Sekilas tampak seperti teriakan moral, namun setelah ditelusuri, isi tuduhan itu ternyata hanya rangkaian asumsi yang dipoles seolah-olah temuan.
Mari kita luruskan.
Pertama, penulis tudingan tersebut dengan enteng menyebut “kongkalingkong”, “permainan elit”, dan “kerugian negara 10 miliar lebih”. Masalahnya, tidak ada satu pun audit resmi, dokumen investigatif, atau laporan lembaga berwenang yang menyatakan demikian.
Kerugian negara bukan ditentukan oleh perasaan atau kemarahan, tetapi oleh BPK, APIP, atau aparat penegak hukum. Tanpa itu semua, klaim tersebut hanyalah gempita kata-kata tanpa dasar.
Kedua, tudingan bahwa harga lahan melonjak “300 persen dari pasaran” patut dipertanyakan kewarasannya.
Pengadaan tanah pemerintah wajib memakai appraisal independen (KJPP). Nilai appraisal inilah yang digunakan, bukan harga pasar ala persepsi pribadi. Jika ingin serius, seharusnya penuduh menyajikan: NJOP, laporan appraisal KJPP, perbandingan harga riil.
Faktanya, tidak satu pun data tersebut ditampilkan. Artinya, tudingan itu tidak lebih dari cerita karangan. Ketiga, pembelian lahan untuk Islamic Center, Puskesmas, fasilitas umum, ruang terbuka hijau, PDAM, sampai lahan olahraga dijadikan bahan serangan seolah-olah semua program publik adalah kejahatan. Inilah logika terbalik yang berbahaya.
Pembangunan fasilitas publik adalah kebutuhan daerah dan masyarakat, bukan proyek abal-abal seperti yang digambarkan. Menyamakan pembangunan infrastruktur pelayanan masyarakat dengan “permainan politik” jelas menunjukkan kebencian, bukan kecerdasan analisis.
Keempat, tudingan paling serius, bahwa lahan dibeli dulu oleh “orang dekat bupati” dilontarkan tanpa bukti satu lembar pun. Tidak ada sertifikat, tidak ada akta jual beli, tidak ada catatan transaksi. Tuduhan tanpa bukti bukan kritik, melainkan fitnah yang dibungkus keberanian palsu.
Kelima, maraknya penggunaan bahasa kasar dan emosional justru memperlihatkan bahwa narasi ini lahir dari kekesalan politik, bukan investigasi jurnalistik. Kritik dapat menjadi alat kontrol yang kuat, tetapi ketika berubah menjadi caci maki tanpa data, maka ia hanyalah propaganda murahan.

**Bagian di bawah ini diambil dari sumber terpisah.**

/-- **`BSD(E,3)` for `271512f1`** (cell `(271512f1, 3)`, class X4, rank 0; JET grammar key `JETA:271512f1@3`, bucket A at `p = 3`, `E` additive at
`3` (door `JET.bsdp_of_jetRowA3F_tam_min`, `3`-adic tower by a Frobenius witness mod `9`)); `N = 271512 = 2^3·3^4·419`, additive `II` at `3`, `r_an
= 0`, `#E(ℚ)_tors = 1`, `∏c = 6`, `#Ш_an = 1`, Cremona galrep: no code at this prime (`ρ̄_{E,3}` onto); `|Δ| = ∏` over `[(2, 4), (3, 4), (419, 3)]`
(factored Kraus criterion, every disjunct decided). The ONE carrier: carrier `q = 419` (split `I3`, `c_q = 3`, `w = ord_3 c_q = 1`; IN THE KERNEL by
the `TamLocal` certificate `⟨419, 20, 1, 54, 0, 0, 0, 3, 0, 0, 3⟩`); READING binder `hJ` = K1 `JetchevDivisibilityCarrierNe`; displayed index line
`hv : ord_3 [E(K):ℤP] ≤ 1`. Serre Prop-15 witnesses mod `3`: `(ℓ, #Ẽ(𝔽_ℓ))` = `(5, 4)` (`X² − aX + ℓ` root-free over `𝔽₃`), `(19, 12)` (`ℓ ≡ 1`, `a
≡ 2 (mod 3)`, `9 ∤ #Ẽ`); `3`-adic tower witness `(ℓ₉, #Ẽ) = (29, 27)` (`ℓ₉ ≡ 2 (mod 9)`, `a_ℓ₉ ≡ 3 (mod 9)`). Kurihara lane note of record:
«additive p, irreducible». State of record (referee A ROUND 983, `scratchA_A_state_after_x4gh_add3_onA2R977_fold.pkl`): class `residue`, 1 open
cell(s), register empty. Other engine-1 fields tried (`D`: `m` (`ord_3 m`)): `-71`: `m = 36` (`ord = 2`); `-143`: `m = 24` (`ord = 1`); `-239`: `m =
12` (`ord = 1`); `-263`: `m = 12` (`ord = 1`); `-335`: `m = 24` (`ord = 1`); `-407`: `m = 24` (`ord = 1`). THIS UNIT'S DATUM (displayed, NOT
re-computed here): DEEP FIELD `K = ℚ(√-95)` (`95` = 5·19): rank-one twist `F = E^D` (`N_F = 2450395800`), point `x` on `F` by ellrank0 (saturated at
the primes `< 100`), **`m = [E(K):ℤy_K] = 24`, `ord_3 m = 1`** (`ρ = m²/4`, `L(E,1) = 5.9070517684`, `L'(F,1) = 14.142628034`, `ĥ(x) =
7.0990991682`) — engine 1 j293245 = engine 2 j295406: `m = 24` EQUAL (FAIL:p2_not_div_N, dev ≤ 1.1e-14); twist `E^D` (j293857): `N = 2450395800`,
`#tors·∏c·#Ш_an = 1·48·1`, `ord_3 #Ш_an(E^D) = 0`, `ord_3 ∏c(E^D) = 1` (BSD-consistent). CONDITIONAL on every binder; per cell; nothing booked by
this file.
[cite: Jetchev2008, Thm. 1.4 and Cor. 1.5 (p. 812)] [cite: McCallumLMS1991, Cor. 5.6] [cite: Serre1972, §2.4 Prop. 15, §2.8 Prop. 19] [cite: Cremona2006, Table 1 (label 271512f1)] -/
theorem bsdpJD_271512f1_3
    (hJ : JetchevDivisibilityCarrierNe)
    (hMcU : McCallum1991_padicValNat_card_sha_primary_add_le_of_globalDivisibility)
    (hGZK : rank_eq_analyticRank_of_analyticRank_le_one)
    (hKo : ∀ (N : ℕ) [NeZero N] (W : WeierstrassCurve ℚ) (K : Type) [Field K] [NumberField K], kolyvagin N W K)
    (hrec : ∀ (N : ℕ) [NeZero N] (W : WeierstrassCurve ℚ) (K : Type) [Field K] [NumberField K],
      heegnerPointOfConductor_one_galoisConj N W K)
    (hD36 : ∀ (N : ℕ) [NeZero N] (W : WeierstrassCurve ℚ) (K : Type) [Field K] [NumberField K],
      phi_heegnerTau_mem_singularModuliField N W K)
    (hlev : ∀ {N : ℕ} [NeZero N], IsNewformOf.level_eq_conductorNorm (N := N))
    (W : WeierstrassCurve ℚ) (hW : W = ⟨0, 0, 0, -1074, 20105⟩)
    {N : ℕ} [NeZero N] {K : Type} [Field K] [NumberField K] (hK : IsImaginaryQuadratic K)
    (hD3 : NumberField.discr K ≠ -3) (hD4 : NumberField.discr K ≠ -4)
    (hH : SatisfiesHeegnerHypothesis N K) {P : (W.baseChange K).toAffine.Point}
    (hP : IsHeegnerPoint N W K P) (hnt : ¬ IsOfFinAddOrder P) (hqN : 419 ∣ N)
    (hv : padicValNat 3 (AddSubgroup.zmultiples P).index ≤ 1)
    (hr : W.analyticRank ≤ 1) {s : ℚ} (hs : shaAn W = (s : ℂ)) (hvs : padicValRat 3 s = 0) : BSDp W 3 :=
  bsdp_of_jetRowA3F_tam_min 0 0 0 (-1074) 20105
    (Supersingular.isGloballyMinimal_of_krausCriterion₃_factored 0 0 0 (-1074) 20105 [(2, 4), (3, 4), (419, 3)] (by decide +kernel)
      (by intro t ht; fin_cases ht <;> norm_num) (by decide +kernel))
    5 19 (by norm_num) (by norm_num) (by decide) (by decide) (by decide) (by decide) (by decide +kernel) (by decide +kernel)
    (n₁ := 4) (n₂ := 12) (by decide +kernel) (by decide +kernel) (by decide) (by decide) (by decide) (by decide)
    29 (by norm_num) (by decide) (by decide +kernel) (n₉ := 27) (by decide +kernel) (by decide) (by decide)
    419 ⟨419, 20, 1, 54, 0, 0, 0, 3, 0, 0, 3⟩ rfl (by decide +kernel) (c := 3) (by decide +kernel) (w := 1) (by decide +kernel) (by decide)
    hJ hMcU hGZK hKo hrec hD36 hlev W hW hK hD3 hD4 hH hP hnt hqN hv hr hs hvs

Dan seruan “KPK harus turun” justru semakin memperlihatkan kelemahannya. Jika bukti benar-benar ada, silakan lapor hari ini juga. Jangan hanya menggertak publik dengan kalimat-kalimat teatrikal, sementara substansi faktanya kosong.
Pada saat daerah bekerja membangun fasilitas publik, menerjemahkan visi pembangunan, dan memperbaiki pelayanan, kita justru disuguhkan serangan yang tidak mampu melampaui standar minimal data. Ruang publik tidak boleh dipenuhi oleh opini yang hanya mengandalkan keberanian menuduh tanpa keberanian membuktikan.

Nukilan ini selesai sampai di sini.